By this time, Evans notes, “Jack’s standing had risen enormously, from a branch leader in Chicago to the effective head of the party. Farrell Dobbs didn’t hand over the post of national secretary until 1972 but it was already clear that Jack and his inner circle were the heirs of the generation of the 1930s. The handful of middle-generation recruits from the late forties and the 1950s, such as Fred Halstead, Dick Garza, Ed Shaw, and Bob Himmel, were subordinate.” Yet there were disturbing early signs. An angry dissident from the Bloomington, Indiana YSA told Evans and his then-wife Kipp Dawson about Barnes’s heavy-handedness toward those differing with him, adding: “Jack Barnes is the Stalin of the SWP.…The older comrades are desperate for successors so they blind themselves to it but Barnes is building a machine just like Stalin did. He undermines anyone who isn’t part of his clique and gets them out of the way. He doesn’t want recruits who know anything, nobody who was ever in any other socialist organization. All he wants is empty vessels he can fill up with his picture of himself as another Lenin.” Evans and Dawson decided to reserve judgment. By the late 1960s, Evans observed, “Barnes himself adapted publicly to the standards of conduct of the older generation of party leaders, tough but fair. Still, there were differences and warning signs in private. Unlike any of the older group, Jack routinely said vicious things about people to anyone who happened to be around, which I took as a technique to keep people in line as you knew he would pillory you out of your hearing if you displeased him.” (Evans, 178, 151,227)

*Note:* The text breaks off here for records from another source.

/-!
# The bound `type ≤ [K:ℚ] − 1` is attained by the order `ℤ + p𝒪_K` (MARSEGLIA 2024 PROPOSITION 4.9, second half =
# MAIN THEOREM 1 (3), «Moreover»): its prime `p𝒪_K` has residue field `𝔽_p`, is its conductor and its only
# non-invertible prime, and has Cohen–Macaulay type `[K:ℚ] − 1`

Family `hodge`, lane `lit-hodgefound` (Track 2 foundations library; seat p15, row g28-#2), topic
`Literature/NumberTheory/ComplexMultiplication`, namespace `Literature.NumberTheory.ComplexMultiplication.CMTypeLattice`
(the order `𝔯 = endOrder (M_μ)` of a `ℚ`-basis `μ` of a number field `K` of degree `#ι = [K:ℚ]`; here under the
hypothesis `∀ x, x ∈ 𝔯 ↔ ∃ (m : ℤ) (y : 𝓞 K), x = m + p·y`, i.e. `𝔯 = ℤ + p𝒪_K`).  THEOREMS ONLY: no definition, no
instance, no named fact (net Literature debt `0`).  Vocabulary: the maximal order `𝒪_K` is an idempotent fractional
ideal `M = MM` with `↑M = range (algebraMap (𝓞 K) K)` (`EndOrder.exists_idempotent_coe_eq_range`); the local type is
`type_𝔭(𝔯) = dim_{𝔯/𝔭} 𝔯ᵗ/𝔭𝔯ᵗ = finrank (𝔯 ⧸ 𝔭) (↥↑T ⧸ 𝔭 • ⊤)` with `↑T = traceDual ℤ ℚ ↑1`
(`CMOrderCohenMacaulayTypeOne`); the conductor is `EndOrder.conductorIdeal` (`CMOrderConductor`).

## Source, VERBATIM

S. Marseglia, *Cohen-Macaulay type of orders, generators and ideal classes*, J. Algebra 658 (2024) 247–276
[Marseglia2024CMType] (arXiv:2206.03758, held `paper:arxiv-2206.03758`), §4, chunks p0011–p0012:

> "Proposition 4.9. Assume that `dim_Q(K) > 1`. Then the type of an order in `K` is bounded by `dim_Q(K) − 1`.
> Moreover, this bound is attained: for any prime `p` of `Z` the order `T = Z + p𝒪_K` satisfies
> `type(T) = dim_Q(K) − 1`.  Proof. […] Now we prove the second part. Let `p` be any prime of `Z` and define
> `T = Z + p𝒪_K` as in the statement. Put `F_p = Z/p`. We have a ring isomorphism `T/p𝒪_K ≃ Z/(Z ∩ p𝒪_K) = F_p`,
> where the last equality holds because `Z ∩ p𝒪_K = p` by maximality of `p`. In particular, we get that `p𝒪_K` is a
> prime of `T` with residue field isomorphic to `F_p`. Since `dim_Q(K) = dim_{F_p}(𝒪_K/p𝒪_K) > 1` we see that
> `T ≠ 𝒪_K`. Thus the inclusion `p𝒪_K ⊆ (T:𝒪_K)` is an equality. Hence Lemma 2.14.(i) tells us that `p𝒪_K` is
> the unique non-invertible prime of `T`. Then Proposition 3.3 gives us that `type(T) = type_{p𝒪_K}(T)`. Note that
> the multiplicator ring of `p𝒪_K` is `𝒪_K`. Using Proposition 3.5, we get
> `type(T) = dim_{F_p} 𝒪_K/p𝒪_K − 1 = dim_Q(K) − 1`."

and §1, chunk p0003, Main Theorem 1 (3): "Moreover, this bound is attained: if `p` is a prime of `Z` then the order
`T = Z + p𝒪_K` satisfies `type(T) = dim_Q(K) − 1`."  (Here `Z = ℤ`, `Q = ℚ`, `K` a number field.)

## What is formalised (the printed proof, step by step)

* §1 `mem_endOrder_iff_of_one_mem_of_mul_mem`: a lattice `⊕ ℤνⱼ` which is a ring is its own order; the lattice
  `ℤ·1 + p𝒪_K` (`mem_span_one_sup_range_iff`) and **`exists_basis_mem_endOrder_iff`: the order `T = ℤ + p𝒪_K`
  exists in the tree's vocabulary**, `∃ ν, ∀ x, x ∈ endOrder (M_ν) ↔ ∃ m y, x = m + p·y`.
* §2 (for `𝔯 = ℤ + p𝒪_K`): the ideal `𝔭 = p𝒪_K` of `𝔯` (`exists_ideal_mem_iff`, `coeIdeal_eq_spanSingleton_mul`);
  «`Z ∩ p𝒪_K = p`» (`intCast_mem_iff`); **«`T/p𝒪_K ≃ F_p`» (`nonempty_ringEquiv_zmod`)**, so `𝔭` is maximal with
  `#(𝔯/𝔭) = p` (`isMaximal`, `natCard_quotient_eq`); «`dim_{F_p} 𝒪_K/p𝒪_K = dim_Q K`» as `#(𝒪_K/p𝒪_K) = p^{[K:ℚ]}`
  (`natCard_quotient_coe_comap_eq_pow`); «`T ≠ 𝒪_K`» (`exists_coe_not_mem`, `[K:ℚ] ≥ 2`); **«`p𝒪_K = (T:𝒪_K)`»
  (`conductorIdeal_eq`)**; **«`p𝒪_K` is the unique non-invertible prime of `T`» (`not_isUnit_coeIdeal`,
  `eq_of_not_isUnit_coeIdeal`)**; «the multiplicator ring of `p𝒪_K` is `𝒪_K`» (`coeIdeal_div_self_eq`).
* §3 **PROPOSITION 4.9, attainment: `finrank_traceDual_quotient_eq_card_sub_one` (`type_𝔭(ℤ + p𝒪_K) = [K:ℚ] − 1` at
  `𝔭 = p𝒪_K`)**, `finrank_traceDual_quotient_eq_one_of_ne` (`= 1` at every other prime), the «`type(T) = dim_Q(K) − 1`»
  package `type_eq_card_sub_one` (`≤ [K:ℚ] − 1` at every prime, `CMOrderCohenMacaulayTypeBound`, with equality at
  `p𝒪_K`), and the basis-free existence statement **`exists_order_type_eq_card_sub_one`** (every number field of degree
  `≥ 2` has, for every prime `p`, an order with a prime of type `[K:ℚ] − 1`).
-/

noncomputable section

The national party leadership — in the minds of some of the new comrades — tended to be ranked in a particular way: “Joseph Hansen and George Breitman were theoreticians, the highest superlative, while Tom Kerry and Farrell Dobbs were at best politicians, able to carry out policy but not to formulate it. George Novack ranked lower still, an educator.” All were in their 60s, more or less . There was the need for…a Barnes. Even the way he wielded his half-arm “was something of a defiant pose, saying to the world that he was unyielding and wouldn’t concede an inch to a physical obstacle. He was the same in politics, hard, ruthless, and unyielding. That was what attracted us to him. The SWP as it existed at the 1963 convention seemed an impossibly weak instrument to rouse and mobilize the millions it would take to turn out the men of property who owned the country. Barnes meant to build a different kind of organization, as hard and mean as himself.” More than this, “there was a clear strong intelligence that rarely sounded like sloganeering or the tendency in many of the older comrades to approach every new situation with a set of fixed dead categories into which everything had to be shoveled. He looked always at the places where a small group could intervene in a situation to shape it. He was hard, which is what attracted us to him, but he seemed to also be fair. I was surprised at his patience in waiting five more years to assume the title of national secretary when he already carried its authority. He would wait seven years after that, until most of the older generation were dead, before making a decisive move to impose his own vision on the party.” It was clear to those who were watching that there was a Barnes machine, “a group within the younger leadership, most importantly the Carleton people and a few he had picked up in Chicago, who were his base and who were almost always favored in the distribution of important assignments.” (Evans, 158, 143,178–179)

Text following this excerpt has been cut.